### TASK REQUIREMENTS
Would you return the lines between the one holding "have hpoly1 : bY * (1 - τ * σ) ≤ g := by" and the one holding "obtain ⟨εh, hεhd⟩", inclusive, and only those, exactly as they stand in the listing below?

** AVAILABLE DATA follows **

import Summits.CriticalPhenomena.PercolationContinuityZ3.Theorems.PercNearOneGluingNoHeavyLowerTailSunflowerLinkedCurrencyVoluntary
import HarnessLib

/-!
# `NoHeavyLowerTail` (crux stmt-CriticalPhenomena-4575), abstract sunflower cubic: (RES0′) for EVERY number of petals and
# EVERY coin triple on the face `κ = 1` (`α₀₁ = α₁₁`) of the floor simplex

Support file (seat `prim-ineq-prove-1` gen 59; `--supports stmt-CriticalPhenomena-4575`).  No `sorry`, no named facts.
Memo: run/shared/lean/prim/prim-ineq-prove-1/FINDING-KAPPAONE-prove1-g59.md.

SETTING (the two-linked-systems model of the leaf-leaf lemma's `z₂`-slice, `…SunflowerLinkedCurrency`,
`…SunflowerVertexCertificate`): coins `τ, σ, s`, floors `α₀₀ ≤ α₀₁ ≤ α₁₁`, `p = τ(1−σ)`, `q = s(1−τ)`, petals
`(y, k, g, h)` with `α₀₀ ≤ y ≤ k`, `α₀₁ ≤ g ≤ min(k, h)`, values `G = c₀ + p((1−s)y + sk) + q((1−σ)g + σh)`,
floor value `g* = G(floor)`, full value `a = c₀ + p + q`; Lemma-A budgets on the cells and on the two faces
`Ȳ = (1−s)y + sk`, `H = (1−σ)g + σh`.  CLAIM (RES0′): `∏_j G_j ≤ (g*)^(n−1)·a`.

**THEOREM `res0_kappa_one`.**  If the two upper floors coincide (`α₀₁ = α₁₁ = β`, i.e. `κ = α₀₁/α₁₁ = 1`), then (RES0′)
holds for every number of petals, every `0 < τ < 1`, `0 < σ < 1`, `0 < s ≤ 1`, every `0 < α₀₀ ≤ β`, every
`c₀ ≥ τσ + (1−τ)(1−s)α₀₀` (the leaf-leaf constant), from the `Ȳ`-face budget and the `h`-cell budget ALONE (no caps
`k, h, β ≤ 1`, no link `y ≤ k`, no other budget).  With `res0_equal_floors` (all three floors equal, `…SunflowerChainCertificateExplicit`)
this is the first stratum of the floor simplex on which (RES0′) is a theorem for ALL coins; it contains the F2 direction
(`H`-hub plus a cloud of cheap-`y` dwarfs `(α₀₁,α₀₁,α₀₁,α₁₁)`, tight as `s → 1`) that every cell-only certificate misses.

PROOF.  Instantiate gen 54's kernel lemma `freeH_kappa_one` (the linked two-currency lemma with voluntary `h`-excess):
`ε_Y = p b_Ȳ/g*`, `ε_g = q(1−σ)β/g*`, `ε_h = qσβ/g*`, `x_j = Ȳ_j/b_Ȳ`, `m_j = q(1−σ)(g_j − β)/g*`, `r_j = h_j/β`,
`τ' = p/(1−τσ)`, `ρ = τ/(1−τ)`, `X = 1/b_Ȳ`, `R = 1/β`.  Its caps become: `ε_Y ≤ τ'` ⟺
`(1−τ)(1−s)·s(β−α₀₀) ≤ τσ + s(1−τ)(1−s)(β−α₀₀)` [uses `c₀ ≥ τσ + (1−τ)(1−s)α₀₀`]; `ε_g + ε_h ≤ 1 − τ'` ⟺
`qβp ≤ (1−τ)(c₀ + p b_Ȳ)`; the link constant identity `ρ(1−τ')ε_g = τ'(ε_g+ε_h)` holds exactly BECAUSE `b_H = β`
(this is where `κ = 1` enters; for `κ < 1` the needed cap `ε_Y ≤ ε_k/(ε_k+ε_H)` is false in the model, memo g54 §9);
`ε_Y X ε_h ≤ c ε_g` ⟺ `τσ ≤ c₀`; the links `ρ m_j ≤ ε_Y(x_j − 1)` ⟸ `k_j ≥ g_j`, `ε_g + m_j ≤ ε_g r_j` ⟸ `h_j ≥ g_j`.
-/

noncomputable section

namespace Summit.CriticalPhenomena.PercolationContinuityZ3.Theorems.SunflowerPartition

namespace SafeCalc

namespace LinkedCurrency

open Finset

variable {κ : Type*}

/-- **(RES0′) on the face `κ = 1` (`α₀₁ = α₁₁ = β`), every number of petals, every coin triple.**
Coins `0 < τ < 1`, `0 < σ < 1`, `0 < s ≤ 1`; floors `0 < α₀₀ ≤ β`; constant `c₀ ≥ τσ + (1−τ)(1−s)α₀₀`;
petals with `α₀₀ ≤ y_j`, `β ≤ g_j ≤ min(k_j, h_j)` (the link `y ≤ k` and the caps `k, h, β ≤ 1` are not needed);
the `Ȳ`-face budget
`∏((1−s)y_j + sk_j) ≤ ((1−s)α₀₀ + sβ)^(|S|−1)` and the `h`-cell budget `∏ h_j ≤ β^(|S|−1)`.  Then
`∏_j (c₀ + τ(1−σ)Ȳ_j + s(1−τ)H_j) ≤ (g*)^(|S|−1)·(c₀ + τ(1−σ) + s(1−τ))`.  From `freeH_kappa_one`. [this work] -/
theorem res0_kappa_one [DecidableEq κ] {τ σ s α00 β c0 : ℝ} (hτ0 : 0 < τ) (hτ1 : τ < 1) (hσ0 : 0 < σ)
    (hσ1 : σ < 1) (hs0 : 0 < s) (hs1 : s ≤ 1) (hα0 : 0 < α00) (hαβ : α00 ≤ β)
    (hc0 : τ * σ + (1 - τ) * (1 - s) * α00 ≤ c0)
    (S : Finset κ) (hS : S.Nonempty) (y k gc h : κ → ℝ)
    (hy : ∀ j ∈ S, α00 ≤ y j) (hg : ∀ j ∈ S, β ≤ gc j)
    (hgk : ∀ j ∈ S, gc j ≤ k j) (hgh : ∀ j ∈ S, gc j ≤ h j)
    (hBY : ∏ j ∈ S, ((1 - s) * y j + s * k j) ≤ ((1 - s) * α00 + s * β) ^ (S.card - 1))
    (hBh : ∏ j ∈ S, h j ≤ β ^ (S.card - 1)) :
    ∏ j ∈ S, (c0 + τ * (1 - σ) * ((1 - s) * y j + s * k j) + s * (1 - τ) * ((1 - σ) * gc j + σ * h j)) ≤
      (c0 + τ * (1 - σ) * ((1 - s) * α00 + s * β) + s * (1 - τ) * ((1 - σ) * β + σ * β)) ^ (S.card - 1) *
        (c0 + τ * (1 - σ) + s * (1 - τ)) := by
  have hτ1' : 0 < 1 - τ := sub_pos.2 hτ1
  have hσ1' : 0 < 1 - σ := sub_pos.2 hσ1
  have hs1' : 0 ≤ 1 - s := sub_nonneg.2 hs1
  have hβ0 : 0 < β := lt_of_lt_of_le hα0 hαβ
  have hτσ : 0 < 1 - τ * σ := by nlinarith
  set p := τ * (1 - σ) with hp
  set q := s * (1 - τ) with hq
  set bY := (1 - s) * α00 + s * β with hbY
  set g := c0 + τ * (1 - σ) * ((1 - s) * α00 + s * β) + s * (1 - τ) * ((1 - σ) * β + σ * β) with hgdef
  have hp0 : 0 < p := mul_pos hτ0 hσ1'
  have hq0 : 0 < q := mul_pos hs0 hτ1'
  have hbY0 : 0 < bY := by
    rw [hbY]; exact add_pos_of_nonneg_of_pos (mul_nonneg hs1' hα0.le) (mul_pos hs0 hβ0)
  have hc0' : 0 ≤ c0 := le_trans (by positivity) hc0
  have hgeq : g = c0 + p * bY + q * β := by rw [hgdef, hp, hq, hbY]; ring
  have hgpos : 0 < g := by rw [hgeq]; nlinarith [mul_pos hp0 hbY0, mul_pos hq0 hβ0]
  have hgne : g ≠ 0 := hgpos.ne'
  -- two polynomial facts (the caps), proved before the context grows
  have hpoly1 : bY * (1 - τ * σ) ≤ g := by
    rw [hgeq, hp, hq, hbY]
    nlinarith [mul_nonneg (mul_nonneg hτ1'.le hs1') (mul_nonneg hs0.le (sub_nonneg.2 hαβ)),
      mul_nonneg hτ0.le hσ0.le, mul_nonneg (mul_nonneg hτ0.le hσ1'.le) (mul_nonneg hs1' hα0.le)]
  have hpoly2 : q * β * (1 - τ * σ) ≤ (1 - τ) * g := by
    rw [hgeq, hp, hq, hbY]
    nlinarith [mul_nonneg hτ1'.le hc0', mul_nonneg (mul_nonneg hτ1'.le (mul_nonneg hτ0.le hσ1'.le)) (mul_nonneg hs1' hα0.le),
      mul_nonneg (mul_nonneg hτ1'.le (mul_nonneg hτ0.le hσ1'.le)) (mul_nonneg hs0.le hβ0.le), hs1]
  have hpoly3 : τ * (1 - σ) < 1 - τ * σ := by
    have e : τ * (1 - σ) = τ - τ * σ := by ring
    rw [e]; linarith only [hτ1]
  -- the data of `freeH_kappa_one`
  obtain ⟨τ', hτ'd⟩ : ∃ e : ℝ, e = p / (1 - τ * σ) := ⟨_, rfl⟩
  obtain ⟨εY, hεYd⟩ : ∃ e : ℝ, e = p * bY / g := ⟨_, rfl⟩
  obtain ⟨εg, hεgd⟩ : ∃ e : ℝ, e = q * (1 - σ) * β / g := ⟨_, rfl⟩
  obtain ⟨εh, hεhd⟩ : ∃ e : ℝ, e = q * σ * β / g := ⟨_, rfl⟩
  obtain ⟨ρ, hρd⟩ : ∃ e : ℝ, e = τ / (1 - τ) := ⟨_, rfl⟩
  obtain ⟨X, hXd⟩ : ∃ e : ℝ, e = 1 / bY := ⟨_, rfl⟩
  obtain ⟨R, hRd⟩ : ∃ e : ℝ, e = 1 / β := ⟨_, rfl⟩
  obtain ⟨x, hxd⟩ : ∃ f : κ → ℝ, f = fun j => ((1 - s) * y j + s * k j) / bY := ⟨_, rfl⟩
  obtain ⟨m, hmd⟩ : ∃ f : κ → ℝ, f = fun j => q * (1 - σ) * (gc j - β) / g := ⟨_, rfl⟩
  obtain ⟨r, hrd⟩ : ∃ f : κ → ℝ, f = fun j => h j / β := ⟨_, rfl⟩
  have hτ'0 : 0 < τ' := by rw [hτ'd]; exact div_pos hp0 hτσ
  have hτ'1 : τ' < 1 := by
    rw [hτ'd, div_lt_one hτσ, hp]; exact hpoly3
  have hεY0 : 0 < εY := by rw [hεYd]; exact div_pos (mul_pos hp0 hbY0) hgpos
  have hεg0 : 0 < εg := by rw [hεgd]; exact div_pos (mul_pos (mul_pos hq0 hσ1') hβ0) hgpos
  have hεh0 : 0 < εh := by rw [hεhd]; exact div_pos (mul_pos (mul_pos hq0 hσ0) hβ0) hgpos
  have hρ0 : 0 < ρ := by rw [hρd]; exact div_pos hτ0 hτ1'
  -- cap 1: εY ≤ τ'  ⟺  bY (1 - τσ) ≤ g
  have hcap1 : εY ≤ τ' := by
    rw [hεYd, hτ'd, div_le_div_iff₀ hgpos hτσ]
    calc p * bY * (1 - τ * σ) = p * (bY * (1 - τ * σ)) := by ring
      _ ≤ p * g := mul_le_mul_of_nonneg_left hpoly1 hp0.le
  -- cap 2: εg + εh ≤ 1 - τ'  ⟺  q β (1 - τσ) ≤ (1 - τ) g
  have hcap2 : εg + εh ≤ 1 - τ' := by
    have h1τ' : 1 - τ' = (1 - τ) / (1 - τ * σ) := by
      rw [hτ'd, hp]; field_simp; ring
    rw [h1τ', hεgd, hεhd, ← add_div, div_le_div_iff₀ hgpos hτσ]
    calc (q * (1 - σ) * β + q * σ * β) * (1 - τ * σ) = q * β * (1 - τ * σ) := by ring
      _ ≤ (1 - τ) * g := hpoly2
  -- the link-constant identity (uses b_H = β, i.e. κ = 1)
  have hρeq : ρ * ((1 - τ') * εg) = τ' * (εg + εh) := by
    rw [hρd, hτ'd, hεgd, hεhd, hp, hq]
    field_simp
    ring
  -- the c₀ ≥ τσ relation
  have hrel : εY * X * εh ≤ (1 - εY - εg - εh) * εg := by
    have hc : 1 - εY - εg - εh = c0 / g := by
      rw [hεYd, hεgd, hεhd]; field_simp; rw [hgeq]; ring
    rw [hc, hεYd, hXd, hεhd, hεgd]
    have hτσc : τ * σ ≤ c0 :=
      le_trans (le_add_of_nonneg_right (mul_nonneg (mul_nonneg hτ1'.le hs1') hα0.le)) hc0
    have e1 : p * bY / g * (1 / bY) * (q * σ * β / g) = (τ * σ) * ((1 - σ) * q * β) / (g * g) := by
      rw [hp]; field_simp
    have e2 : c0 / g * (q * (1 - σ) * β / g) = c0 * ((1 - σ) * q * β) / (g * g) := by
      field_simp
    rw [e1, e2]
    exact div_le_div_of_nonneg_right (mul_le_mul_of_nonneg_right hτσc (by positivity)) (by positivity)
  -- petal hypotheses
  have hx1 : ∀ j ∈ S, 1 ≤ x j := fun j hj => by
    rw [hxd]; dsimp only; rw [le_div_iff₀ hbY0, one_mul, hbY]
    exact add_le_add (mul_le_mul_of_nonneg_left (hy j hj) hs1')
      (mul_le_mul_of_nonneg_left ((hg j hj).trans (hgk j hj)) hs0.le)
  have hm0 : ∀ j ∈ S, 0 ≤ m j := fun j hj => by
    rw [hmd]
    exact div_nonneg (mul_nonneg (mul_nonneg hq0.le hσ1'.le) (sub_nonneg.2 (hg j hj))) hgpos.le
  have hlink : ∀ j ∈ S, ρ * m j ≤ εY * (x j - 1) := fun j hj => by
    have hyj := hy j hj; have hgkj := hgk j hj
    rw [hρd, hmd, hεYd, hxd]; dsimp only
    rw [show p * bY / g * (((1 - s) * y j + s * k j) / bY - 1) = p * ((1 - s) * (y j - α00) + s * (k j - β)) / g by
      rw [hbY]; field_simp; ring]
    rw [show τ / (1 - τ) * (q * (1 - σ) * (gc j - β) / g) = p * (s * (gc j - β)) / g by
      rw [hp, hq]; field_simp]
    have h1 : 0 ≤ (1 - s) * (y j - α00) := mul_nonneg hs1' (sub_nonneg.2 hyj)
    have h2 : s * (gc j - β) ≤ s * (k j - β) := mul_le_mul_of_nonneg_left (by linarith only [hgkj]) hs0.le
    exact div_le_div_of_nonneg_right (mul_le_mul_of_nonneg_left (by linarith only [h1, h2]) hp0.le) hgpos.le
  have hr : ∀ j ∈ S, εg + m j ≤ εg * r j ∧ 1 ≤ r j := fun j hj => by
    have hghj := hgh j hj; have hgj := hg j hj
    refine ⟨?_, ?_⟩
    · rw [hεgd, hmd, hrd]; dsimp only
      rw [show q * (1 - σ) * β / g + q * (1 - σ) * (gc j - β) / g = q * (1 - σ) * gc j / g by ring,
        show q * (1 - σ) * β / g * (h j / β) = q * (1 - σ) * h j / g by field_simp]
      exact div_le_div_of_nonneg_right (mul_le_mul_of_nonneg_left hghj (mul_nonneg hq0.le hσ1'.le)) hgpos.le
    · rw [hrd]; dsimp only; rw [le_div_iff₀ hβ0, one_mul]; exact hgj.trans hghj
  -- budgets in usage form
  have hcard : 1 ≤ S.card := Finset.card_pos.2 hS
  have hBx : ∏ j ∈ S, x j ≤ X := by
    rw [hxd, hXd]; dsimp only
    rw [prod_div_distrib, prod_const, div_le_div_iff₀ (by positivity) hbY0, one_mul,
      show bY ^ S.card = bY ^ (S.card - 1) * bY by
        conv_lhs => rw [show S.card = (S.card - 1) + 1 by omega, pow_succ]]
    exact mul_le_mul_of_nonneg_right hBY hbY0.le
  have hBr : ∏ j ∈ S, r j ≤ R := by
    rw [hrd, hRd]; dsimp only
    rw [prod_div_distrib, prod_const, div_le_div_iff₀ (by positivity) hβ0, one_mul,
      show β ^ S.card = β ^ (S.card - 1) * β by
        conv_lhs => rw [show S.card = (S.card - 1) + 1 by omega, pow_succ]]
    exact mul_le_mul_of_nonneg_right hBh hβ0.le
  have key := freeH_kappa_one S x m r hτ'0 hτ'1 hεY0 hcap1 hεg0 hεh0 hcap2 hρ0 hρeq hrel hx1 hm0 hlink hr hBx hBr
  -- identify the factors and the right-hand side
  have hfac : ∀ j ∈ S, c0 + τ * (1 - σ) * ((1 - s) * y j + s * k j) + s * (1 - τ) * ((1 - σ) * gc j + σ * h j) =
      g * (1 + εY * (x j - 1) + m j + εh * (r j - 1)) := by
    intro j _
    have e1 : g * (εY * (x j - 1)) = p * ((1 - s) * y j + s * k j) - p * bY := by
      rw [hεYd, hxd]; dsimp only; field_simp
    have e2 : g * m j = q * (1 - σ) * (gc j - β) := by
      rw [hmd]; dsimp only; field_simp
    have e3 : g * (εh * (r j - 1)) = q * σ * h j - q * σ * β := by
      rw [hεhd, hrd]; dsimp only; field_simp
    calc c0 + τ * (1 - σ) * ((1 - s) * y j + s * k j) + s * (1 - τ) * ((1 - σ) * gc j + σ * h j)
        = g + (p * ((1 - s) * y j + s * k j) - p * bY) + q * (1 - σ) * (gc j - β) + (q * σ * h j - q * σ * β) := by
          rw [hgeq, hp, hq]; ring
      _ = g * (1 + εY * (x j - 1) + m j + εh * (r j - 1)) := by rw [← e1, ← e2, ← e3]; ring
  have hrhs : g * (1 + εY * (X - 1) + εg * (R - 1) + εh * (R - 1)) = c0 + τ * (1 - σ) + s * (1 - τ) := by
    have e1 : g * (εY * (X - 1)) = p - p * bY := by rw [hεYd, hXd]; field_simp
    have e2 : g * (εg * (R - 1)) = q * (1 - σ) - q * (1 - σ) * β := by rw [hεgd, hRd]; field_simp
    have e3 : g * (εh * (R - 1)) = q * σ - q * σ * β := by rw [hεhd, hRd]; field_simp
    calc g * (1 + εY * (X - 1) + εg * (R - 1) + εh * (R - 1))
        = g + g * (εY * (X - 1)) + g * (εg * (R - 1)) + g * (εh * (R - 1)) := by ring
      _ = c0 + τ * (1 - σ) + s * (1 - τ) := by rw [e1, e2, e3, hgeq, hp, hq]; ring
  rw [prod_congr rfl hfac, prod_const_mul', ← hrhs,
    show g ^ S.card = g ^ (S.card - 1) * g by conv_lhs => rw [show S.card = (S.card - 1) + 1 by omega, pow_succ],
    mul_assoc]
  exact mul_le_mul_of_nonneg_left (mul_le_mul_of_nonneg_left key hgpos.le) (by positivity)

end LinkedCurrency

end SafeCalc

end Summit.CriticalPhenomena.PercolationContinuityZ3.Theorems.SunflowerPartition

** End of AVAILABLE DATA **

### REPLY TO THE TASK
  have hpoly1 : bY * (1 - τ * σ) ≤ g := by
    rw [hgeq, hp, hq, hbY]
    nlinarith [mul_nonneg (mul_nonneg hτ1'.le hs1') (mul_nonneg hs0.le (sub_nonneg.2 hαβ)),
      mul_nonneg hτ0.le hσ0.le, mul_nonneg (mul_nonneg hτ0.le hσ1'.le) (mul_nonneg hs1' hα0.le)]
  have hpoly2 : q * β * (1 - τ * σ) ≤ (1 - τ) * g := by
    rw [hgeq, hp, hq, hbY]
    nlinarith [mul_nonneg hτ1'.le hc0', mul_nonneg (mul_nonneg hτ1'.le (mul_nonneg hτ0.le hσ1'.le)) (mul_nonneg hs1' hα0.le),
      mul_nonneg (mul_nonneg hτ1'.le (mul_nonneg hτ0.le hσ1'.le)) (mul_nonneg hs0.le hβ0.le), hs1]
  have hpoly3 : τ * (1 - σ) < 1 - τ * σ := by
    have e : τ * (1 - σ) = τ - τ * σ := by ring
    rw [e]; linarith only [hτ1]
  -- the data of `freeH_kappa_one`
  obtain ⟨τ', hτ'd⟩ : ∃ e : ℝ, e = p / (1 - τ * σ) := ⟨_, rfl⟩
  obtain ⟨εY, hεYd⟩ : ∃ e : ℝ, e = p * bY / g := ⟨_, rfl⟩
  obtain ⟨εg, hεgd⟩ : ∃ e : ℝ, e = q * (1 - σ) * β / g := ⟨_, rfl⟩
  obtain ⟨εh, hεhd⟩ : ∃ e : ℝ, e = q * σ * β / g := ⟨_, rfl⟩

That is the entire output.